«Il basket italiano non ci piace più»

Franco Marcelletti e Antonello Riva per un giorno docenti di pallacanestro
BARON - LE LEGGENDE DEL BASKET. FRANCO MARCELLETTI
BARON - LE LEGGENDE DEL BASKET. FRANCO MARCELLETTI

PADOVA. Il basket degli anni ’80 e ’90 era cosa loro. Stiamo parlando di Franco Marcelletti e Antonello Riva, che ieri hanno tenuto lezione agli studenti di Scienze Motorie dell’Università di Padova nel corso del convegno «Il basket di oggi tra passato e futuro», organizzato dalla sezione pallacanestro dell’Arcs Unipd. Due campioni, in panchina e in campo, che hanno vissuto l’epopea della palla a spicchi italiana e che hanno indossato per un giorno le vesti di professori massimi esperti della materia. La mente dei presenti non poteva che volare alla finale scudetto del 1991 tra gli scugnizzi della Juve Caserta di coach Marcelletti e i 24 gradi di nobiltà dell’Olimpia Milano di Nembo Kid Riva. Inevitabile e impietoso il confronto tra la pallacanestro degli anni ruggenti e la crisi attuale, che ha sì risvolti economici, ma non solo. «Nel ’96 la legge Bosman», ricorda Marcelletti, «ha stravolto l’intero sistema del basket: le società hanno perso la proprietà del cartellino e tutti gli atleti a 18 anni hanno avuto la possibilità di svincolarsi. Non si è più fatto il settore giovanile e oggi viviamo un periodo di crisi con una produzione di giocatori italiani ridotta. Fino agli anni ’90, la qualità del gioco era superiore perché i roster delle squadre erano sempre gli stessi. Oggi invece le formazioni cambiano faccia da una stagione all’altra e hanno 5-7 stranieri, quando ai miei tempi ce n’erano 2. Anche la partecipazione del pubblico non è più la stessa: il tifoso non può identificarsi in uno straniero, che talvolta resta in Italia soltanto un anno».
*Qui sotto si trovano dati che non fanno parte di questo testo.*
/-!
# Quadratic Majorana Hamiltonians: conjugation by the exponential is a one-body rotation (Jozsa–Miyake 2008, Thm. 3)

Topic `MathematicalPhysics/FreeFermions`, namespace `Literature.MathematicalPhysics.FreeFermions`;
continuation of `MajoranaField.lean` (`IsMajoranaFamily`, `fieldOp Γ w = ∑ w_a Γ_a`, `Implements`).
The basic theorem of "fermionic linear optics" / free-fermion (Gaussian) dynamics: for a Majorana
family `Γ : ι → Matrix n n ℂ` (`Γ_a² = 1`, `Γ_a Γ_b = −Γ_b Γ_a`, `Γ_aᴴ = Γ_a`) and ANY coefficient
matrix `h : Matrix ι ι ℂ`, the exponential of the quadratic operator `Q = ∑_{a,b} h_{ab} Γ_a Γ_b` —
an element of the `2^{|ι|}`-dimensional Clifford algebra "which generally involves all products of
all generators" — conjugates the field operators WITHIN the `|ι|`-dimensional span of the
generators, by the `|ι| × |ι|` matrix exponential of the one-body generator `B = 2(h − hᵀ)`
(`= 4h` for antisymmetric `h`):

  `e^{Q} Γ(w) e^{−Q} = Γ(e^{B} w)`            (`exp_quadHam_mul_fieldOp_mul_exp_neg`).

R. Jozsa, A. Miyake, *Matchgates and classical simulation of quantum circuits*, Proc. R. Soc. A 464
(2008) 3089, §4, **Theorem 3** ("Let `H = i ∑_{μ≠ν} h_{μν} c_μ c_ν` be any quadratic Hamiltonian and
`U = e^{iH}` … then `U† c_μ U = ∑_ν R_{μν} c_ν` where `R ∈ SO(2n)` … In fact `R = e^{4h}`"; proof:
"`dc_μ(t)/dt = i[H, c_μ(t)]` … `[c_μ c_ν, c_μ] = −2c_ν` … `c_μ(t) = ∑_ν R_{μν}(t) c_ν(0)` where
`R = e^{4ht}`"), crediting Knill 2001, Terhal–DiVincenzo 2002, Bravyi 2005. This is the identity that
makes non-interacting-fermion dynamics classically simulable by `|ι| × |ι|` linear algebra
(Terhal–DiVincenzo 2002) — the decl the `pub-qadeq` chemistry-dynamics rows (A-100, A-223) cite for
"this corner is free fermions".

## Main declarations (all PROVED, Mathlib + two tree files, no named facts)

* `quadHam Γ h = ∑_{a,b} h_{ab} Γ_a Γ_b`, `oneBody h = 2 (h − hᵀ)`; `quadHam_neg`, `quadHam_smul`,
  `conjTranspose_quadHam` (`(quadHam Γ h)ᴴ = quadHam Γ hᴴ`), `oneBody_of_transpose_eq_neg` (`= 4h`).
* `pair_mul_gen_sub`: `[Γ_a Γ_b, Γ_c] = 2δ_{bc} Γ_a − 2δ_{ac} Γ_b`; `quadHam_mul_gen_sub`;
  `quadHam_mul_fieldOp_sub`: **`[Q, Γ(w)] = Γ(B w)`** (JM08, proof of Thm. 3).
* `ad_quadHam_pow_fieldOp`: `(ad Q)^k Γ(w) = Γ(B^k w)`; `exp_ad_quadHam_fieldOp`:
  `e^{ad Q} Γ(w) = Γ(e^{B} w)` (exponential series, term by term).
* **`exp_quadHam_mul_fieldOp_mul_exp_neg`**: `e^{Q} Γ(w) e^{−Q} = Γ(e^{B} w)`, from
  `Ad(e^{Q}) = e^{ad Q}` (`Literature.Analysis.Calculus.ExpDifferential.exp_ad_apply`, Hall 2015
  Prop. 3.35); `…_of_transpose` (`B = 4h`); `exp_quadHam_mul_gen_mul_exp_neg` (generator form
  `e^{Q} Γ_c e^{−Q} = ∑_a (e^{B})_{ac} Γ_a`); `exp_neg_quadHam_mul_fieldOp_mul_exp` (the `U† · U`
  form); `implements_exp_quadHam` (`Implements Γ (e^{Q}) (e^{B} ·)` in the sense of `MajoranaField`);
  `exp_quadHam_mul_fieldOp_mul_fieldOp_mul_exp_neg` (bilinears `Γ(v)Γ(w)` rotate slotwise — hence
  two-point functions evolve by `e^{B}`, JM08 after Thm. 3 / Terhal–DiVincenzo 2002).
* `isMajoranaFamily_majorana`: the tree's `m`-qubit Jordan–Wigner Majoranas
  (`Literature.Computability.QuantumComplexity.majorana`) form a Majorana family (JM08 §5), and
  `jordanWigner_exp_quadHam_mul_fieldOp_mul_exp_neg` is the main theorem for them.

## Dictionary with the printed statement

JM08 write `H = i ∑ h_{μν} c_μ c_ν` with `h` real antisymmetric and `U(t) = e^{iHt}`; then
`iHt = quadHam c (−t h)` and our generator form gives
`c_μ(t) := U(t) c_μ U(t)† = ∑_ν (e^{oneBody(−th)})_{νμ} c_ν = ∑_ν (e^{−4th})_{νμ} c_ν = ∑_ν (e^{4ht})_{μν} c_ν`
(`(e^{−4th})ᵀ = e^{4th}` by antisymmetry) — their "`c_μ(t) = ∑_ν R_{μν}(t) c_ν(0)`, `R = e^{4ht}`".
The theorem here is stated over `ℂ` for every `h` (no antisymmetry, Hermiticity or reality
hypothesis); `R = e^{B}` is orthogonal when `B` is antisymmetric and real when `B` is, which is not
needed and not proved here. NOT covered: the converse ("we obtain all of SO(2n) in this way"), and
JM08 Thms. 1, 4, 5 (matchgate circuits).

## Technique

`NormedSpace.exp` on matrices needs no norm; inside the proofs the `L^∞` operator norm is switched
on (`open scoped Matrix.Norms.Operator`, as in `Mathlib.Analysis.Normed.Algebra.MatrixExponential`)
and the exponential SERIES of `ad Q` (in `Matrix n n ℂ →L[ℂ] Matrix n n ℂ`) and of `B`
(in `Matrix ι ι ℂ`) are compared term by term through the continuous linear maps "evaluate at
`Γ(w)`" and `M ↦ Γ(M w)`.

## References

* [JozsaMiyake2008] R. Jozsa, A. Miyake, Proc. R. Soc. A 464 (2008) 3089–3106, arXiv:0804.4050:
  §4 (quadratic Hamiltonians), Theorem 3 and its proof; §5 (Jordan–Wigner representation).
* [TerhalDivincenzo2002] B. M. Terhal, D. P. DiVincenzo, *Classical simulation of
  noninteracting-fermion quantum circuits*, Phys. Rev. A 65 (2002) 032325.
* [Bravyi2005] S. Bravyi, *Lagrangian representation for fermionic linear optics*, QIC 5 (2005) 216.
* [Hall2015] B. C. Hall, *Lie Groups, Lie Algebras, and Representations*, 2nd ed., Prop. 3.35
  (`Ad(e^X) = e^{ad X}`), via `Literature.Analysis.Calculus.ExpDifferential`.
-/

noncomputable section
Per imporsi ad alti livelli, i ragazzi italiani avrebbero forse bisogno di una leadership alla Riva, costruita su un incrollabile spirito di sacrificio.

«Essere leader significa semplicemente dare il buon esempio», dice Nembo Kid, «ma non mi piace ciò che è diventato il basket italiano. Ho deciso di accantonare la carriera da general manager, perché affrontare malumori di giocatori e presidenti, garantendo un minimo di tranquillità all’interno della squadra, non mi dava più stimoli. Non mi riconosco più in questo movimento, che con il tramonto delle sponsorizzazioni sta faticando enormemente».